What is required: The expected response is a copy of every line in the entries below that includes the word "number".

**** Dataset extract ****

import Mathlib

/-!
# Solo-blind: simultaneous mid-gap selection for finitely many ladders (paper §24.45, (H9″)/(Q))

On a dead lobe the well spectrum near `s = 0` is a union of finitely many Bohr–Sommerfeld LADDERS,
one per closed loop `Λ_k` of the leaf symbol (paper §24.43–24.45): locally each ladder is an arithmetic
progression `a k + m • d k` (`m ∈ ℤ`) of spacing `d k > 0`.  The construction needs ONE value of the
free parameter in a window `[0, X]` that is at distance `≥ r k` from EVERY rung of EVERY ladder
simultaneously.  If `∑ k, ((X + 2 r k) / d k + 1) * (2 r k) < X` such a value exists: the rungs of
ladder `k` that come within `r k` of the window are indexed by the integers of
`[⌈(-r k - a k)/d k⌉, ⌊(X + r k - a k)/d k⌋]`, at most `(X + 2 r k)/d k + 1` of them, each excluding an
interval of length `2 r k`, and the excluded set has Lebesgue measure `< X = |[0, X]|`.  This is the
many-ladder, comparable-spacing replacement of the two-family NESTED mid-gap lemma
(kernel `SoloBlindNestedMidgap`, which needs separated scales).

* `card_int_Icc_ceil_floor_le` — `#(Finset.Icc ⌈lo⌉ ⌊hi⌋) ≤ hi - lo + 1` when `lo ≤ hi + 1`.
* `simultaneous_midgap` — the statement above.
* `simultaneous_midgap_of_small_radii` — the usable form: radii `r k ≤ d k / (8 L)` (`L` ladders,
  `d k ≤ X`) are always admissible; the loss `8 L` is polynomial in the number of loops.
-/

namespace Summit.AnomalousDissipation.AnomalousDissipation.Theorems

open MeasureTheory Set

/-- Integers in a real interval: `#(Finset.Icc ⌈lo⌉ ⌊hi⌋) ≤ hi - lo + 1` (given `lo ≤ hi + 1`, which
makes the right-hand side nonnegative). -/
theorem card_int_Icc_ceil_floor_le (lo hi : ℝ) (h : lo ≤ hi + 1) :
    ((Finset.Icc ⌈lo⌉ ⌊hi⌋).card : ℝ) ≤ hi - lo + 1 := by
  rw [Int.card_Icc]
  have hf : (⌊hi⌋ : ℝ) ≤ hi := Int.floor_le hi
  have hc : lo ≤ (⌈lo⌉ : ℝ) := Int.le_ceil lo
  by_cases hle : ⌈lo⌉ ≤ ⌊hi⌋ + 1
  · have h1 : (((⌊hi⌋ + 1 - ⌈lo⌉).toNat : ℤ)) = ⌊hi⌋ + 1 - ⌈lo⌉ := Int.toNat_of_nonneg (by omega)
    have h2 : (((⌊hi⌋ + 1 - ⌈lo⌉).toNat : ℕ) : ℝ) = (⌊hi⌋ : ℝ) + 1 - (⌈lo⌉ : ℝ) := by
      have h3 := congrArg (fun z : ℤ => (z : ℝ)) h1
      push_cast at h3
      exact h3
    rw [h2]
    linarith
  · have h0 : (⌊hi⌋ + 1 - ⌈lo⌉).toNat = 0 := Int.toNat_eq_zero.mpr (by omega)
    rw [h0]
    push_cast
    linarith

/-- **Simultaneous mid-gap.**  Finitely many ladders `a k + m • d k` (`m ∈ ℤ`, spacings `d k > 0`) with
exclusion radii `r k ≥ 0` on a window `[0, X]`, `X > 0`; if `∑ k, ((X + 2 r k)/d k + 1) * (2 r k) < X`
then some point of `[0, X]` is at distance at least `r k` from every rung of every ladder. -/
theorem simultaneous_midgap {ι : Type*} [Fintype ι] (a d r : ι → ℝ) (X : ℝ) (hX : 0 < X)
    (hd : ∀ k, 0 < d k) (hr : ∀ k, 0 ≤ r k)
    (hsum : ∑ k, ((X + 2 * r k) / d k + 1) * (2 * r k) < X) :
    ∃ x ∈ Set.Icc (0 : ℝ) X, ∀ k, ∀ m : ℤ, r k ≤ |x - (a k + m * d k)| := by
  classical
  -- rungs of ladder k that matter, and the excluded set
  set M : ι → Finset ℤ := fun k => Finset.Icc ⌈(-r k - a k) / d k⌉ ⌊(X + r k - a k) / d k⌋ with hM
  set U : Set ℝ := ⋃ k, ⋃ m ∈ M k, Ioo (a k + (m : ℝ) * d k - r k) (a k + (m : ℝ) * d k + r k) with hU
  -- cardinality of M k
  have hcard : ∀ k, ((M k).card : ℝ) ≤ (X + 2 * r k) / d k + 1 := by
    intro k
    have hdk := hd k
    have hlohi : (-r k - a k) / d k ≤ (X + r k - a k) / d k + 1 := by
      have : (-r k - a k) / d k ≤ (X + r k - a k) / d k :=
        div_le_div_of_nonneg_right (by linarith [hr k]) hdk.le
      linarith
    have := card_int_Icc_ceil_floor_le ((-r k - a k) / d k) ((X + r k - a k) / d k) hlohi
    have heq : (X + r k - a k) / d k - (-r k - a k) / d k = (X + 2 * r k) / d k := by
      field_simp
      ring
    rw [heq] at this
    simpa only [hM] using this
  -- measure of U
  have hvolU : volume U ≤ ENNReal.ofReal (∑ k, ((M k).card : ℝ) * (2 * r k)) := by
    calc volume U ≤ ∑' k, volume (⋃ m ∈ M k, Ioo (a k + (m : ℝ) * d k - r k) (a k + (m : ℝ) * d k + r k)) :=
          measure_iUnion_le _
      _ = ∑ k, volume (⋃ m ∈ M k, Ioo (a k + (m : ℝ) * d k - r k) (a k + (m : ℝ) * d k + r k)) :=
          tsum_fintype _
      _ ≤ ∑ k, ∑ m ∈ M k, volume (Ioo (a k + (m : ℝ) * d k - r k) (a k + (m : ℝ) * d k + r k)) :=
          Finset.sum_le_sum (fun k _ => measure_biUnion_finset_le _ _)
      _ = ∑ k, ∑ m ∈ M k, ENNReal.ofReal (2 * r k) := by
          refine Finset.sum_congr rfl (fun k _ => Finset.sum_congr rfl (fun m _ => ?_))
          rw [Real.volume_Ioo]
          congr 1
          ring
      _ = ∑ k, ENNReal.ofReal (((M k).card : ℝ) * (2 * r k)) := by
          refine Finset.sum_congr rfl (fun k _ => ?_)
          rw [Finset.sum_const, nsmul_eq_mul]
          symm
          rw [ENNReal.ofReal_mul (by positivity), ENNReal.ofReal_natCast]
      _ = ENNReal.ofReal (∑ k, ((M k).card : ℝ) * (2 * r k)) := by
          rw [ENNReal.ofReal_sum_of_nonneg]
          intro k _
          exact mul_nonneg (by positivity) (by linarith [hr k])
  -- the total excluded length is < X
  have hS : ∑ k, ((M k).card : ℝ) * (2 * r k) < X := by
    have : ∑ k, ((M k).card : ℝ) * (2 * r k) ≤ ∑ k, ((X + 2 * r k) / d k + 1) * (2 * r k) :=
      Finset.sum_le_sum (fun k _ => mul_le_mul_of_nonneg_right (hcard k) (by linarith [hr k]))
    linarith
  have hS0 : 0 ≤ ∑ k, ((M k).card : ℝ) * (2 * r k) :=
    Finset.sum_nonneg (fun k _ => mul_nonneg (by positivity) (by linarith [hr k]))
  -- hence the window is not covered
  have hnot : ¬ (Set.Icc (0 : ℝ) X ⊆ U) := by
    intro hsub
    have h1 : volume (Set.Icc (0 : ℝ) X) ≤ volume U := measure_mono hsub
    rw [Real.volume_Icc, sub_zero] at h1
    have h2 : ENNReal.ofReal X ≤ ENNReal.ofReal (∑ k, ((M k).card : ℝ) * (2 * r k)) := h1.trans hvolU
    rw [ENNReal.ofReal_le_ofReal_iff hS0] at h2
    linarith
  obtain ⟨x, hx, hxU⟩ := Set.not_subset.mp hnot
  refine ⟨x, hx, fun k m => ?_⟩
  by_contra hlt
  rw [not_le] at hlt
  apply hxU
  -- x is within r k of the rung m of ladder k; that rung is one of the counted ones
  have hdk := hd k
  rw [abs_lt] at hlt
  obtain ⟨h1, h2⟩ := hlt
  have hx0 : 0 ≤ x := hx.1
  have hx1 : x ≤ X := hx.2
  have hmM : m ∈ M k := by
    rw [hM, Finset.mem_Icc]
    constructor
    · -- ⌈(-r-a)/d⌉ ≤ m  ⇔ (-r-a)/d ≤ m
      rw [Int.ceil_le, div_le_iff₀ hdk]
      nlinarith
    · rw [Int.le_floor, le_div_iff₀ hdk]
      nlinarith
  rw [hU, Set.mem_iUnion]
  refine ⟨k, ?_⟩
  rw [Set.mem_iUnion₂]
  exact ⟨m, hmM, by constructor <;> linarith⟩

/-- The usable form: with `L` ladders of spacings `d k ≤ X`, the radii `r k ≤ d k / (8 L)` are always
admissible — every window `[0, X]` contains a point at distance `≥ r k` from every rung of every ladder.
(The loss is the factor `8 L`, polynomial in the number of loops.) -/
theorem simultaneous_midgap_of_small_radii {ι : Type*} [Fintype ι] (a d r : ι → ℝ) (X : ℝ)
    (hX : 0 < X) (hL : 0 < Fintype.card ι) (hd : ∀ k, 0 < d k) (hdX : ∀ k, d k ≤ X)
    (hr : ∀ k, 0 ≤ r k) (hrd : ∀ k, r k ≤ d k / (8 * Fintype.card ι)) :
    ∃ x ∈ Set.Icc (0 : ℝ) X, ∀ k, ∀ m : ℤ, r k ≤ |x - (a k + m * d k)| := by
  apply simultaneous_midgap a d r X hX hd hr
  set L : ℝ := (Fintype.card ι : ℝ) with hLdef
  have hLpos : 0 < L := by rw [hLdef]; exact_mod_cast hL
  have hL1 : 1 ≤ L := by rw [hLdef]; exact_mod_cast hL
  have hterm : ∀ k, ((X + 2 * r k) / d k + 1) * (2 * r k) ≤ 3 * X / (4 * L) := by
    intro k
    have hdk := hd k
    have hrk := hr k
    have hrdk : r k ≤ d k / (8 * L) := hrd k
    have h2r : 2 * r k ≤ d k / (4 * L) := by
      have : d k / (8 * L) * 2 = d k / (4 * L) := by field_simp; ring
      nlinarith
    have h2r1 : 2 * r k ≤ d k := by
      have : d k / (4 * L) ≤ d k := by
        rw [div_le_iff₀ (by positivity)]
        nlinarith
      linarith
    -- first factor ≤ X / d k + 2
    have hf1 : (X + 2 * r k) / d k + 1 ≤ X / d k + 2 := by
      rw [add_div]
      have : 2 * r k / d k ≤ 1 := by rw [div_le_one hdk]; exact h2r1
      linarith
    have hf1pos : 0 ≤ (X + 2 * r k) / d k + 1 := by positivity
    calc ((X + 2 * r k) / d k + 1) * (2 * r k)
        ≤ (X / d k + 2) * (d k / (4 * L)) :=
          mul_le_mul hf1 h2r (by linarith) (by positivity)
      _ = X / (4 * L) + d k / (2 * L) := by field_simp; ring
      _ ≤ X / (4 * L) + X / (2 * L) := by
          have : d k / (2 * L) ≤ X / (2 * L) := div_le_div_of_nonneg_right (hdX k) (by positivity)
          linarith
      _ = 3 * X / (4 * L) := by field_simp; ring
  calc ∑ k, ((X + 2 * r k) / d k + 1) * (2 * r k)
      ≤ ∑ _k : ι, 3 * X / (4 * L) := Finset.sum_le_sum (fun k _ => hterm k)
    _ = L * (3 * X / (4 * L)) := by rw [Finset.sum_const, nsmul_eq_mul, Finset.card_univ]
    _ = 3 * X / 4 := by field_simp
    _ < X := by linarith

end Summit.AnomalousDissipation.AnomalousDissipation.Theorems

****

Output for this exercise:
  `d k ≤ X`) are always admissible; the loss `8 L` is polynomial in the number of loops.
(The loss is the factor `8 L`, polynomial in the number of loops.) -/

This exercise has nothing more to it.